Objective: to improve RV ejection fraction in adult TOF patients with RV dysfunction without severe valvular lesions.

Study design: a prospective, multicenter, double-blind, randomized, placebo-controlled trial. Follow up two years Study population: adult patients with Tetralogy of Fallot with right ventricular dysfunction, defined as right ventricular ejection fraction < 50% and without severe valvular lesions Intervention: patients are randomized to receive either losartan 150 mg once daily, or placebo in the same regimen. Main study parameters/endpoints: the primary endpoint is difference in change in RV ejection fraction, determined by cardiovascular magnetic resonance imaging (CMR), between the treatment and the control group at two years follow-up.

Nature and extent of the burden and risks associated with participation, benefit and group relatedness: All investigations, except blood analysis, are non-invasive and free of risk. The burden for the patients mainly consists of the time that is consumed by the visits to the clinic. At these visits time will be consumed by: history taking and physical investigation (15 minutes); quality of life score (15 minutes); laboratory tests (6 times venopuncture, total amount of blood withdrawn approximately 90ml). Cardiopulmonary exercise testing (1hour), echocardiography (15 minutes) and CMR (45 minutes) are part of regular medical care. Adverse effects from losartan are usually limited and consist of dizziness due to hypotension, renal impairment, hyperkalemia and liver impairment.

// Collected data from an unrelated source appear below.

import Summits.Ventures.LatticeQCDFlow.Scoring.LagProductCLT
import Summits.Ventures.LatticeQCDFlow.Scoring.MeanSubtractionCLT

/-!
# The JOINT CLT holds for the SCORERS' estimator: `√N ((Γ̂_c(t))_{t≤W} − (γ(t))_{t≤W}) ⇒ N(0, Σ)` with the same `Σ`

HONEST FRAMING: exact (Metropolis-corrected) sampling algorithms for lattice gauge theory;
figures of merit are autocorrelation/cost numbers at stated couplings and volumes; no
continuum-physics claim.

Venture `LatticeQCDFlow` (cell pub-lqcd), sub-topic `Scoring`; FANOUT row 16 (`su2-base`), GEN-8.
NEW WORK of the cell — the docking of GEN-8's `Scoring/MeanSubtractionCLT` (`√N (Γ̂_c(t) − Γ̂(t)) → 0`
in probability, lag by lag) with GEN-7's joint CLT `Scoring/LagProductCLT.tendstoInDistribution_acovHat`
(known mean, `1/N`); no definition; nothing cited as a fact.  Printed counterpart NAMED ONLY:
Brockwell–Davis 1991 Prop. 7.3.4.

## Contents

* `tendstoInMeasure_euclidean_zero` — coordinatewise `→ 0` in measure ⇒ `→ 0` in measure in
  `EuclideanSpace ℝ (Fin (W+1))` (finite union bound on `‖v‖² = Σ_t v_t²`).
* `measurable_acovHatC` — the centred estimator is measurable.
* **`tendstoInDistribution_acovHatC`** — `ξ` i.i.d., `X_i = F(ξ_i..ξ_{i+m})` with `X_0 ∈ L²` and
  square-integrable CENTRED lag products, `μ = E X_0`, `γ(t) = E[(X_0 − μ)(X_t − μ)] = cov[X_0, X_t]`,
  `Z` with `⟪a, Z⟫ ~ N(0, aᵀ Σ a)`, `Σ = lagProdACov (X − μ) (m + W)`: then for the scorers' centred,
  `1/(N−t)`-normalised `Γ̂_c` (GEN-6 `acovHatC`), `√N • ((Γ̂_c(t))_{t≤W} − (γ(t))_{t≤W}) ⇒ Z` — the
  same limit as the packet's known-mean statistic (Slutsky: the difference `→ 0` in measure).

NOT CLAIMED: anything at second order; Markov-chain data; data-chosen `W` (see
`Scoring/MadrasSokalDataWindow` for the transfer at a strict crossing).
-/

noncomputable section

open MeasureTheory ProbabilityTheory Filter Finset WithLp
open scoped Topology ENNReal RealInnerProductSpace
open Literature.Probability.MarkovChains (seqMean)

namespace Summit.Ventures.LatticeQCDFlow.Scoring

/-! ## Coordinatewise convergence in measure in `ℝ^{W+1}` -/

section Coord

variable {Ω : Type*} [MeasurableSpace Ω] {P : Measure Ω}

/-- **Coordinatewise null ⇒ null in `ℝ^{W+1}`**: if every coordinate of `V_N` tends to `0` in measure,
so does `V_N` in `EuclideanSpace ℝ (Fin (W+1))` (`‖v‖ ≤ Σ_t |v_t|`, finite union bound). -/
theorem tendstoInMeasure_euclidean_zero {W : ℕ} {V : ℕ → Ω → EuclideanSpace ℝ (Fin (W + 1))}
    (h : ∀ t : Fin (W + 1), TendstoInMeasure P (fun N ω => V N ω t) atTop fun _ => 0) :
    TendstoInMeasure P V atTop fun _ => 0 := by
  rw [tendstoInMeasure_iff_norm]
  intro ε hε
  have hW : (0 : ℝ) < (W + 1 : ℕ) := by positivity
  set δ : ℝ := ε / (W + 1 : ℕ) with hδ
  have hδpos : 0 < δ := div_pos hε hW
  -- if every `|v_t| < δ = ε/(W+1)` then `‖v‖ = √(Σ |v_t|²) < ε`
  have hsub : ∀ N, {ω | ε ≤ ‖V N ω - 0‖} ⊆ ⋃ t : Fin (W + 1), {ω | δ ≤ ‖V N ω t - 0‖} := by
    intro N ω hω
    simp only [sub_zero, Set.mem_setOf_eq, Set.mem_iUnion] at hω ⊢
    by_contra hno
    push Not at hno
    have hlt : ∑ t : Fin (W + 1), ‖V N ω t‖ ^ 2 < ∑ _t : Fin (W + 1), δ ^ 2 :=
      sum_lt_sum_of_nonempty univ_nonempty fun t _ => by
        have := hno t
        have h0 := norm_nonneg (V N ω t)
        nlinarith
    rw [sum_const, card_univ, Fintype.card_fin, nsmul_eq_mul] at hlt
    have hW1 : (1 : ℝ) ≤ (W + 1 : ℕ) := by exact_mod_cast Nat.succ_le_succ (Nat.zero_le W)
    have hbound : ((W + 1 : ℕ) : ℝ) * δ ^ 2 ≤ ε ^ 2 := by
      have hε' : ε = (W + 1 : ℕ) * δ := by rw [hδ, mul_div_cancel₀ _ hW.ne']
      rw [hε', mul_pow]
      have hsq : ((W + 1 : ℕ) : ℝ) ≤ ((W + 1 : ℕ) : ℝ) ^ 2 := by nlinarith
      exact mul_le_mul_of_nonneg_right hsq (sq_nonneg δ)
    have hnorm : ‖V N ω‖ < ε := by
      rw [EuclideanSpace.norm_eq]
      calc Real.sqrt (∑ t, ‖V N ω t‖ ^ 2) < Real.sqrt (ε ^ 2) :=
            Real.sqrt_lt_sqrt (sum_nonneg fun t _ => sq_nonneg _) (hlt.trans_le hbound)
        _ = ε := Real.sqrt_sq hε.le
    linarith
  have h0 : Tendsto (fun N => ∑ t : Fin (W + 1), P {ω | δ ≤ ‖V N ω t - 0‖}) atTop (𝓝 0) := by
    have := tendsto_finsetSum (univ : Finset (Fin (W + 1))) fun t _ =>
      (tendstoInMeasure_iff_norm.1 (h t)) δ hδpos
    simpa only [sum_const_zero] using this
  exact tendsto_of_tendsto_of_tendsto_of_le_of_le tendsto_const_nhds h0 (fun _ => bot_le)
    fun N => (measure_mono (hsub N)).trans (measure_iUnion_fintype_le _ _)

/-- The centred estimator `Γ̂_c(t)` of a family of measurable coordinates is measurable. -/
theorem measurable_acovHatC {X : ℕ → Ω → ℝ} (hX : ∀ i, Measurable (X i)) (N t : ℕ) :
    Measurable (acovHatC X N t) := by
  have hm : Measurable (seqMean N X) := (Finset.measurable_sum _ fun i _ => hX i).div_const _
  unfold acovHatC
  exact (Finset.measurable_sum _ fun i _ => ((hX i).sub hm).mul ((hX _).sub hm)).div_const _

end Coord

/-! ## The joint CLT for the scorers' estimator -/

section Joint

variable {Ω : Type*} [MeasurableSpace Ω] {P : Measure Ω} [IsProbabilityMeasure P]
variable {Ω' : Type*} [MeasurableSpace Ω'] {P' : Measure Ω'} [IsProbabilityMeasure P']
variable {S : Type*} [MeasurableSpace S] {ξ : ℕ → Ω → S} {m : ℕ} {F : (Fin (m + 1) → S) → ℝ}

/-- **THE JOINT CLT FOR THE SCORERS' CENTRED, `1/(N−t)`-NORMALISED AUTOCOVARIANCES.**  `ξ` i.i.d.,
`X_i = F(ξ_i, …, ξ_{i+m})`, `X_0 ∈ L²`, `μ = E X_0`, the centred lag products `(X_0 − μ)(X_t − μ)` square
integrable, `γ(t) = E[(X_0 − μ)(X_t − μ)]`, and `Z` a random vector of `ℝ^{W+1}` with
`⟪a, Z⟫ ~ N(0, aᵀ Σ a)`, `Σ = lagProdACov (X − μ) (m + W)` (Bartlett's covariance of the CENTRED process).
Then `√N • ((Γ̂_c(t))_{t≤W} − (γ(t))_{t≤W}) ⇒ Z`: mean subtraction and the `1/(N−t)` normalisation do
not change the limit law. -/
theorem tendstoInDistribution_acovHatC (hξ : ∀ i, Measurable (ξ i)) (hind : iIndepFun ξ P)
    (hid : ∀ i, IdentDistrib (ξ i) (ξ 0) P P) (hF : Measurable F)
    (h2 : MemLp (blockFactor F ξ 0) 2 P)
    (h4c : ∀ t, MemLp (fun ω => (blockFactor F ξ 0 ω - P[blockFactor F ξ 0])
      * (blockFactor F ξ t ω - P[blockFactor F ξ 0])) 2 P) (W : ℕ)
    {Z : Ω' → EuclideanSpace ℝ (Fin (W + 1))} (hZm : AEMeasurable Z P')
    (hZ : ∀ a : EuclideanSpace ℝ (Fin (W + 1)), HasLaw (fun ω' => ⟪a, Z ω'⟫) (gaussianReal 0
      (∑ s : Fin (W + 1), ∑ t : Fin (W + 1), a s * a t
        * lagProdACov (fun i ω => blockFactor F ξ i ω - P[blockFactor F ξ 0]) P (m + W) s t).toNNReal)
      P') :
    TendstoInDistribution
      (fun (N : ℕ) ω => Real.sqrt N • (toLp 2 (fun t : Fin (W + 1) => acovHatC (blockFactor F ξ) N t ω)
        - toLp 2 (fun t : Fin (W + 1) => P[fun ω => (blockFactor F ξ 0 ω - P[blockFactor F ξ 0])
            * (blockFactor F ξ t ω - P[blockFactor F ξ 0])])))
      atTop Z (fun _ => P) P' := by
  set μ : ℝ := P[blockFactor F ξ 0] with hμ
  set Fc : (Fin (m + 1) → S) → ℝ := fun w => F w - μ with hFc
  have hFc_m : Measurable Fc := hF.sub_const _
  have hY : (fun i ω => blockFactor F ξ i ω - μ) = blockFactor Fc ξ := rfl
  -- the packet's CLT for the centred block factor `Y = X − μ` (stated with the target's centring)
  have hclt : TendstoInDistribution
      (fun (N : ℕ) ω => Real.sqrt N • (toLp 2 (fun t : Fin (W + 1) => acovHat (blockFactor Fc ξ) N t ω)
        - toLp 2 (fun t : Fin (W + 1) => P[fun ω => (blockFactor F ξ 0 ω - μ)
            * (blockFactor F ξ t ω - μ)])))
      atTop Z (fun _ => P) P' :=
    tendstoInDistribution_acovHat (F := Fc) hξ hind hid hFc_m h4c W hZm hZ
  -- the difference of the two statistics `→ 0` in measure, coordinate by coordinate
  have hdiff : TendstoInMeasure P (fun (N : ℕ) ω => Real.sqrt N
      • (toLp 2 (fun t : Fin (W + 1) => acovHatC (blockFactor F ξ) N t ω)
        - toLp 2 (fun t : Fin (W + 1) => acovHat (blockFactor Fc ξ) N t ω))) atTop fun _ => 0 := by
    refine tendstoInMeasure_euclidean_zero fun t => ?_
    have h := tendstoInMeasure_sqrt_mul_acovHatC_sub_acovHat_blockFactor hξ hind hid hF h2 t
    rw [← hμ, hY] at h
    refine h.congr (fun N => Eventually.of_forall fun ω => ?_) EventuallyEq.rfl
    simp only [WithLp.ofLp_smul, WithLp.ofLp_sub, Pi.smul_apply, Pi.sub_apply, smul_eq_mul]
  have hm : ∀ N : ℕ, AEMeasurable (fun ω => Real.sqrt N
      • (toLp 2 (fun t : Fin (W + 1) => acovHatC (blockFactor F ξ) N t ω)
        - toLp 2 (fun t : Fin (W + 1) => P[fun ω => (blockFactor F ξ 0 ω - μ)
            * (blockFactor F ξ t ω - μ)]))) P :=
    fun N => by
    have hv : Measurable fun ω => toLp 2 (fun t : Fin (W + 1) => acovHatC (blockFactor F ξ) N t ω) :=
      (WithLp.measurable_toLp 2 _).comp (measurable_pi_lambda _ fun t : Fin (W + 1) =>
        measurable_acovHatC (fun i => measurable_blockFactor hξ hF i) N t)
    exact ((hv.sub_const _).const_smul (Real.sqrt (N : ℝ))).aemeasurable
  refine tendstoInDistribution_of_tendstoInMeasure_sub _ _ hclt ?_ hm
  refine hdiff.congr (fun N => Eventually.of_forall fun ω => ?_) EventuallyEq.rfl
  simp only [Pi.sub_apply, smul_sub]
  abel

end Joint

end Summit.Ventures.LatticeQCDFlow.Scoring

end

noncomputable section

open MeasureTheory ProbabilityTheory Filter Finset WithLp
open scoped Topology ENNReal RealInnerProductSpace

namespace Summit.Ventures.LatticeQCDFlow.Scoring

/-! ## (GEN-8, appended) Lag by lag, with no limit object: `√N (Γ̂_c(t) − γ(t)) ⇒ N(0, Σ_c(t,t))`

The joint statement above needs a limit vector `Z`.  For ONE lag of the scorers' centred estimator no
construction is needed: GEN-8's scalar per-lag CLT for the centred block factor
(`LagProductCLT.tendstoInDistribution_acovHat_lag`) plus the scalar `o_p(1)` comparison of
`MeanSubtractionCLT` give the law of the error bar on a single printed `Γ̂_c(t)`. -/

section PerLag

variable {Ω : Type*} [MeasurableSpace Ω] {P : Measure Ω} [IsProbabilityMeasure P]
variable {Ω' : Type*} [MeasurableSpace Ω'] {P' : Measure Ω'} [IsProbabilityMeasure P']
variable {S : Type*} [MeasurableSpace S] {ξ : ℕ → Ω → S} {m : ℕ} {F : (Fin (m + 1) → S) → ℝ}

/-- **THE CLT FOR ONE CENTRED, `1/(N−t)`-NORMALISED AUTOCOVARIANCE.**  `ξ` i.i.d.,
`X_i = F(ξ_i..ξ_{i+m})`, `X_0 ∈ L²`, `μ = E X_0`, centred lag products square integrable, `t ≤ W`,
`γ(t) = E[(X_0 − μ)(X_t − μ)]`, `Y` ANY real variable with law `N(0, Σ_c(t,t))`,
`Σ_c = lagProdACov (X − μ) (m + W)`.  Then `√N (Γ̂_c(t) − γ(t)) ⇒ Y`. -/
theorem tendstoInDistribution_acovHatC_lag (hξ : ∀ i, Measurable (ξ i)) (hind : iIndepFun ξ P)
    (hid : ∀ i, IdentDistrib (ξ i) (ξ 0) P P) (hF : Measurable F)
    (h2 : MemLp (blockFactor F ξ 0) 2 P)
    (h4c : ∀ t, MemLp (fun ω => (blockFactor F ξ 0 ω - P[blockFactor F ξ 0])
      * (blockFactor F ξ t ω - P[blockFactor F ξ 0])) 2 P) {W : ℕ} (t : Fin (W + 1)) {Y : Ω' → ℝ}
    (hY : HasLaw Y (gaussianReal 0 (lagProdACov (fun i ω => blockFactor F ξ i ω - P[blockFactor F ξ 0])
      P (m + W) t t).toNNReal) P') :
    TendstoInDistribution
      (fun (N : ℕ) ω => Real.sqrt N * (acovHatC (blockFactor F ξ) N t ω
        - P[fun ω => (blockFactor F ξ 0 ω - P[blockFactor F ξ 0])
            * (blockFactor F ξ t ω - P[blockFactor F ξ 0])]))
      atTop Y (fun _ => P) P' := by
  set μ : ℝ := P[blockFactor F ξ 0] with hμ
  set Fc : (Fin (m + 1) → S) → ℝ := fun w => F w - μ with hFc
  have hFc_m : Measurable Fc := hF.sub_const _
  have hY' : (fun i ω => blockFactor F ξ i ω - μ) = blockFactor Fc ξ := rfl
  -- the packet's scalar CLT for the centred factor
  have hclt : TendstoInDistribution (fun (N : ℕ) ω => Real.sqrt N
      * (acovHat (blockFactor Fc ξ) N t ω - P[fun ω => (blockFactor F ξ 0 ω - μ)
          * (blockFactor F ξ t ω - μ)])) atTop Y (fun _ => P) P' :=
    tendstoInDistribution_acovHat_lag (F := Fc) hξ hind hid hFc_m h4c t hY
  -- the scalar `o_p(1)` difference
  have hdiff : TendstoInMeasure P (fun (N : ℕ) ω => Real.sqrt N
      * (acovHatC (blockFactor F ξ) N t ω - acovHat (blockFactor Fc ξ) N t ω)) atTop fun _ => 0 := by
    have h := tendstoInMeasure_sqrt_mul_acovHatC_sub_acovHat_blockFactor hξ hind hid hF h2 t
    rw [← hμ, hY'] at h
    exact h
  have hm : ∀ N : ℕ, AEMeasurable (fun ω => Real.sqrt N * (acovHatC (blockFactor F ξ) N t ω
      - P[fun ω => (blockFactor F ξ 0 ω - μ) * (blockFactor F ξ t ω - μ)])) P := fun N =>
    (((measurable_acovHatC (fun i => measurable_blockFactor hξ hF i) N t).sub_const _).const_mul
      _).aemeasurable
  refine tendstoInDistribution_of_tendstoInMeasure_sub _ _ hclt ?_ hm
  refine hdiff.congr (fun N => Eventually.of_forall fun ω => ?_) EventuallyEq.rfl
  simp only [Pi.sub_apply]
  ring

/-- **The same with NO limit object at all**: convergence in distribution to the identity of
`(ℝ, N(0, Σ_c(t,t)))`. -/
theorem tendstoInDistribution_acovHatC_lag_gaussianReal (hξ : ∀ i, Measurable (ξ i))
    (hind : iIndepFun ξ P) (hid : ∀ i, IdentDistrib (ξ i) (ξ 0) P P) (hF : Measurable F)
    (h2 : MemLp (blockFactor F ξ 0) 2 P)
    (h4c : ∀ t, MemLp (fun ω => (blockFactor F ξ 0 ω - P[blockFactor F ξ 0])
      * (blockFactor F ξ t ω - P[blockFactor F ξ 0])) 2 P) {W : ℕ} (t : Fin (W + 1)) :
    TendstoInDistribution
      (fun (N : ℕ) ω => Real.sqrt N * (acovHatC (blockFactor F ξ) N t ω
        - P[fun ω => (blockFactor F ξ 0 ω - P[blockFactor F ξ 0])
            * (blockFactor F ξ t ω - P[blockFactor F ξ 0])]))
      atTop id (fun _ => P) (gaussianReal 0 (lagProdACov (fun i ω =>
        blockFactor F ξ i ω - P[blockFactor F ξ 0]) P (m + W) t t).toNNReal) :=
  tendstoInDistribution_acovHatC_lag hξ hind hid hF h2 h4c t HasLaw.id

end PerLag

end Summit.Ventures.LatticeQCDFlow.Scoring

end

We expect no change or an increase in RV function in the intervention group compared to the control group over the two-year follow up period, which would be a great benefit for this young study population.

Study Overview

Study Type

Interventional

Enrollment (Anticipated)

120

Phase

  • Phase 2

Contacts and Locations

This section provides the contact details for those conducting the study, and information on where this study is being conducted.

Study Contact

Study Contact Backup

Study Locations

      • Amsterdam, Netherlands
        • Recruiting
        • Academic Medical Center
        • Principal Investigator:
          • J.P. Bokma
        • Principal Investigator:
          • B.J.M. Mulder
        • Principal Investigator:
          • B.J. Bouma
      • Groningen, Netherlands
        • Active, not recruiting
        • Universitair Medisch Centrum Groningen
      • Leiden, Netherlands
        • Recruiting
        • Leids Universitair Medisch Centrum
      • Nieuwegein, Netherlands
        • Active, not recruiting
        • St Antonius Ziekenhuis
      • Nijmegen, Netherlands
        • Active, not recruiting
        • St Radboud Universitair Medisch Centrum
      • Utrecht, Netherlands
        • Active, not recruiting
        • Universitair Medisch Centrum Utrecht

Participation Criteria

Researchers look for people who fit a certain description, called eligibility criteria. Some examples of these criteria are a person's general health condition or prior treatments.

Eligibility Criteria

Ages Eligible for Study

18 years to 80 years (Adult, Older Adult)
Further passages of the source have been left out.